| RECORD SET |
####

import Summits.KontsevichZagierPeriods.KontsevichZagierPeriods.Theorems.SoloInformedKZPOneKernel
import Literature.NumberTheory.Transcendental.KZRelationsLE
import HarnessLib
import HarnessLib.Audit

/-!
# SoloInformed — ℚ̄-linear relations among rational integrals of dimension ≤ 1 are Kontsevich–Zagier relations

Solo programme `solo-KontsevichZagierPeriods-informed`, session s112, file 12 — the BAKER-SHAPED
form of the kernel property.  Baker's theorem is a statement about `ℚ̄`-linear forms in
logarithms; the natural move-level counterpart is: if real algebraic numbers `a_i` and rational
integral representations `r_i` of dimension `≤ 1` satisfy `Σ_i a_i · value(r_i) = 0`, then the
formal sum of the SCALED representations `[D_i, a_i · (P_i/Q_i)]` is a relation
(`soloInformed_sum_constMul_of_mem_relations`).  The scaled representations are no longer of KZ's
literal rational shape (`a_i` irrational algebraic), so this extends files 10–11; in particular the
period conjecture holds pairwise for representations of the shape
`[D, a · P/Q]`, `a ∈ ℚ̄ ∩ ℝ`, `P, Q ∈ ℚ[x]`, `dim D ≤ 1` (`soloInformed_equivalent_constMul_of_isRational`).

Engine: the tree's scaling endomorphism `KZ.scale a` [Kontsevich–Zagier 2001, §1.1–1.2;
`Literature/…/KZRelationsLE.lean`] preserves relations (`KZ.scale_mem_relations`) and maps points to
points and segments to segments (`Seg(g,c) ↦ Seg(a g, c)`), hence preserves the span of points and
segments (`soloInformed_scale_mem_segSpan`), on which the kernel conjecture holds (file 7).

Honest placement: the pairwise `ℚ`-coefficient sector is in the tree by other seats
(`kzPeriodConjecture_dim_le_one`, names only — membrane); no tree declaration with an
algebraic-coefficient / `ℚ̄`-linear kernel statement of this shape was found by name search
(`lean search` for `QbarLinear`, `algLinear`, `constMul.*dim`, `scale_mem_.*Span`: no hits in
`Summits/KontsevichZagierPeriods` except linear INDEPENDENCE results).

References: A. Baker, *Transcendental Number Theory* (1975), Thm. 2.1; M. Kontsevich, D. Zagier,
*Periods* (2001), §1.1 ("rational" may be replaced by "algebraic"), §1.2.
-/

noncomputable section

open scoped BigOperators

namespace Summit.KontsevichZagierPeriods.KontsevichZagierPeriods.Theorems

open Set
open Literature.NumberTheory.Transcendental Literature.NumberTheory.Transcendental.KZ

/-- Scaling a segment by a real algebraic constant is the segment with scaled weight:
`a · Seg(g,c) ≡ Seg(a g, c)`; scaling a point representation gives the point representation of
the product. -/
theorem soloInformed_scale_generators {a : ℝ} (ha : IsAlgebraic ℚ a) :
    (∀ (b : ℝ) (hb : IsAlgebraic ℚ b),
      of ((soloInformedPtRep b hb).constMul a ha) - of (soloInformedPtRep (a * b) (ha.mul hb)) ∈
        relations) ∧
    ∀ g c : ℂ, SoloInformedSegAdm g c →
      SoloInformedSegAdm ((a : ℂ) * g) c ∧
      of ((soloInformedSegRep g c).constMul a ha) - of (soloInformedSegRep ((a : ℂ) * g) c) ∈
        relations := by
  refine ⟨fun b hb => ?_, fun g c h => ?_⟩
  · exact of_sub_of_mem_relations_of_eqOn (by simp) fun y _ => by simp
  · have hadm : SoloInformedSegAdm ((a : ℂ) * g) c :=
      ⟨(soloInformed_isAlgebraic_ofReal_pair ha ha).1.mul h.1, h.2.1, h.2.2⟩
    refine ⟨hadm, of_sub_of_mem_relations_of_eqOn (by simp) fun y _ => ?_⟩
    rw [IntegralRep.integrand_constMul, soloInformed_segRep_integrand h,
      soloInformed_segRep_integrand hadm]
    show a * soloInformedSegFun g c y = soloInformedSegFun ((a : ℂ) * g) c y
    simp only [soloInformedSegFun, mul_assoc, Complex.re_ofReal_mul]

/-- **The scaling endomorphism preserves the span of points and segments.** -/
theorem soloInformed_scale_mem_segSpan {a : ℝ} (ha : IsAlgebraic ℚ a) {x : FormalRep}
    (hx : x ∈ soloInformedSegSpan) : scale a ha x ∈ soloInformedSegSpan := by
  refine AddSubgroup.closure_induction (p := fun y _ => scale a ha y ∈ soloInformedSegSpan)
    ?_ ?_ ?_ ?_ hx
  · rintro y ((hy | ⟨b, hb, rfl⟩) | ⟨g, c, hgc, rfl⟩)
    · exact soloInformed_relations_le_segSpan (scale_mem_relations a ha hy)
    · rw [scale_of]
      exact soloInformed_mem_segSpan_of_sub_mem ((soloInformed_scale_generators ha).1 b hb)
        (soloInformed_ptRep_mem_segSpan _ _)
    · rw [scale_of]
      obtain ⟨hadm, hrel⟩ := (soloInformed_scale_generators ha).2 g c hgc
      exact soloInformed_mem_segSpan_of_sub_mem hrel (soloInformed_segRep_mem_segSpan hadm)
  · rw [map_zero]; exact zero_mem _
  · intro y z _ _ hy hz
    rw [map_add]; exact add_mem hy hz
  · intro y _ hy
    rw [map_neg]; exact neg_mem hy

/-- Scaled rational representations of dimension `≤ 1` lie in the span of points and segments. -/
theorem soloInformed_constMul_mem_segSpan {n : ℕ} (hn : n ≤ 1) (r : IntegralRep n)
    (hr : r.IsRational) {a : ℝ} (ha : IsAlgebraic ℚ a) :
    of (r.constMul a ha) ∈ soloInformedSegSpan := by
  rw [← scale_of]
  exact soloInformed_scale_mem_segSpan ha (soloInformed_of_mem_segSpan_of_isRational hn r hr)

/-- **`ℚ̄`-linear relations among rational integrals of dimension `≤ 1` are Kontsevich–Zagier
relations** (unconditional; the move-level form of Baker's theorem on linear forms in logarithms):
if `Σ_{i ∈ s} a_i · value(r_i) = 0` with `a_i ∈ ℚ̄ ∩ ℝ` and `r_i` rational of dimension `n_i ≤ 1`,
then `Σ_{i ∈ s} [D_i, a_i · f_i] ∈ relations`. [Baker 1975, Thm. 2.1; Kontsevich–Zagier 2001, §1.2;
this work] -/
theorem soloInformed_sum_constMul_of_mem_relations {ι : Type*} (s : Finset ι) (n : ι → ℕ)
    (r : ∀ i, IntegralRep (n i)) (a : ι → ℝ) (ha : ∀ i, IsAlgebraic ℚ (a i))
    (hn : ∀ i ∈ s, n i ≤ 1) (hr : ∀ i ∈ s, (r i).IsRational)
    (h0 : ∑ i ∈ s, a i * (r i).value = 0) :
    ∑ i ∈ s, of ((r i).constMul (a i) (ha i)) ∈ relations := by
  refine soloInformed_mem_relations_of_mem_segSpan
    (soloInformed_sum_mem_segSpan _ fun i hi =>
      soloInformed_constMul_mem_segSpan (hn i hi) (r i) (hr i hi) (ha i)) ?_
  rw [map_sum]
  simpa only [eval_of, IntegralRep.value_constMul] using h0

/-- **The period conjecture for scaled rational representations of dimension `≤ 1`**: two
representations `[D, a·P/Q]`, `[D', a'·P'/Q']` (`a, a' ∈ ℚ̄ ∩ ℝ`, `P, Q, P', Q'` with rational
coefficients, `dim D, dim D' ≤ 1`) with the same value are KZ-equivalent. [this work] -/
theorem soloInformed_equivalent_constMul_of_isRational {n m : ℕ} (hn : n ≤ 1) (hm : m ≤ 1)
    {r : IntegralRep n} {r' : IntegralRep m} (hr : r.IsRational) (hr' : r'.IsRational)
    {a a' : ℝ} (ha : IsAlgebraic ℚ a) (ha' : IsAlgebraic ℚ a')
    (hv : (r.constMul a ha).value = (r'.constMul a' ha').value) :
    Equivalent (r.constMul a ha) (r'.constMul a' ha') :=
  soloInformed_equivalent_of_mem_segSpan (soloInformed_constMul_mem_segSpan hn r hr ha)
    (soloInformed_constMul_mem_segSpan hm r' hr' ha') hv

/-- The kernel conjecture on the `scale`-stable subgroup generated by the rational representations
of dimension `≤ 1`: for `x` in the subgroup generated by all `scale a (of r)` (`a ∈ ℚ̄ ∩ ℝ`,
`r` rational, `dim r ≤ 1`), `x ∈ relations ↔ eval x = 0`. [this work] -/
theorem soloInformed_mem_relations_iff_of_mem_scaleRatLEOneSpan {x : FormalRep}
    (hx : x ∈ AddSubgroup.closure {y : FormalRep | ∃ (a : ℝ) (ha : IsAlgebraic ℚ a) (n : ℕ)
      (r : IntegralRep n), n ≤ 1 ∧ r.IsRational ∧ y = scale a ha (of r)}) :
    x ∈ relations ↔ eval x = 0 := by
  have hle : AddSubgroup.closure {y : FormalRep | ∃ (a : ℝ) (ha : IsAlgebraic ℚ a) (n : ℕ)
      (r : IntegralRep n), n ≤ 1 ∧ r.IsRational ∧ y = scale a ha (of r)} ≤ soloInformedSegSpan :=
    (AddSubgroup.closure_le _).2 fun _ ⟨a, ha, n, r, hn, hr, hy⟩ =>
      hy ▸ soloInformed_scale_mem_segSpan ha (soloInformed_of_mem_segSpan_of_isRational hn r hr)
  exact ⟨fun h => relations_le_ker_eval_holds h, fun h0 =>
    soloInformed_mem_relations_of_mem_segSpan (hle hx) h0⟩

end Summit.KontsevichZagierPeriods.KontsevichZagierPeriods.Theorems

####

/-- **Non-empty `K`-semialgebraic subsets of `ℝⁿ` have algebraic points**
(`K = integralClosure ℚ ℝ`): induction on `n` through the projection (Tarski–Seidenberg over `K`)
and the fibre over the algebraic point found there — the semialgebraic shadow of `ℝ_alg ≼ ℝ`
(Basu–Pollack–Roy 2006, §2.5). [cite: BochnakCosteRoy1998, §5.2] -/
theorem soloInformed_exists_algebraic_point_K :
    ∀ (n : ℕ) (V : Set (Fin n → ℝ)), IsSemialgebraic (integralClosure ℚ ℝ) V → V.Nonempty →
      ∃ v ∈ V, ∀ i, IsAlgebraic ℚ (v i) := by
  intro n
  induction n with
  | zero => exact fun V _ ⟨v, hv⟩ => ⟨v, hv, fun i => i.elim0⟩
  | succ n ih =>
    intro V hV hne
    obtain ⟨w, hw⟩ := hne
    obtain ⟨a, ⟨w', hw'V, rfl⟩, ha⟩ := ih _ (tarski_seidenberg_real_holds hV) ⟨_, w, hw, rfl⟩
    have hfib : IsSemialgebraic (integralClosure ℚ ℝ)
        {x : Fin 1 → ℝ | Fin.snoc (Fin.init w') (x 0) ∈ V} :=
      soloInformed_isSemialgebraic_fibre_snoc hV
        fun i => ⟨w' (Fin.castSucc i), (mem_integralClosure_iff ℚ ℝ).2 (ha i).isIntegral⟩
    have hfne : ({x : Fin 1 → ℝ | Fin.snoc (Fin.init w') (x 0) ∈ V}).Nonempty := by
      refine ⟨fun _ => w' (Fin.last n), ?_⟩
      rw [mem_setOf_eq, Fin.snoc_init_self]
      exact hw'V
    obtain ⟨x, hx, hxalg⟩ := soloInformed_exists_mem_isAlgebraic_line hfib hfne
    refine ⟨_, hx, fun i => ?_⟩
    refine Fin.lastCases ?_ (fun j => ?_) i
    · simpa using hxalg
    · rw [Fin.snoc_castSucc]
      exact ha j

####

Take every line from the records that holds "integrals" and copy it down.

# SoloInformed — ℚ̄-linear relations among rational integrals of dimension ≤ 1 are Kontsevich–Zagier relations
/-- **`ℚ̄`-linear relations among rational integrals of dimension `≤ 1` are Kontsevich–Zagier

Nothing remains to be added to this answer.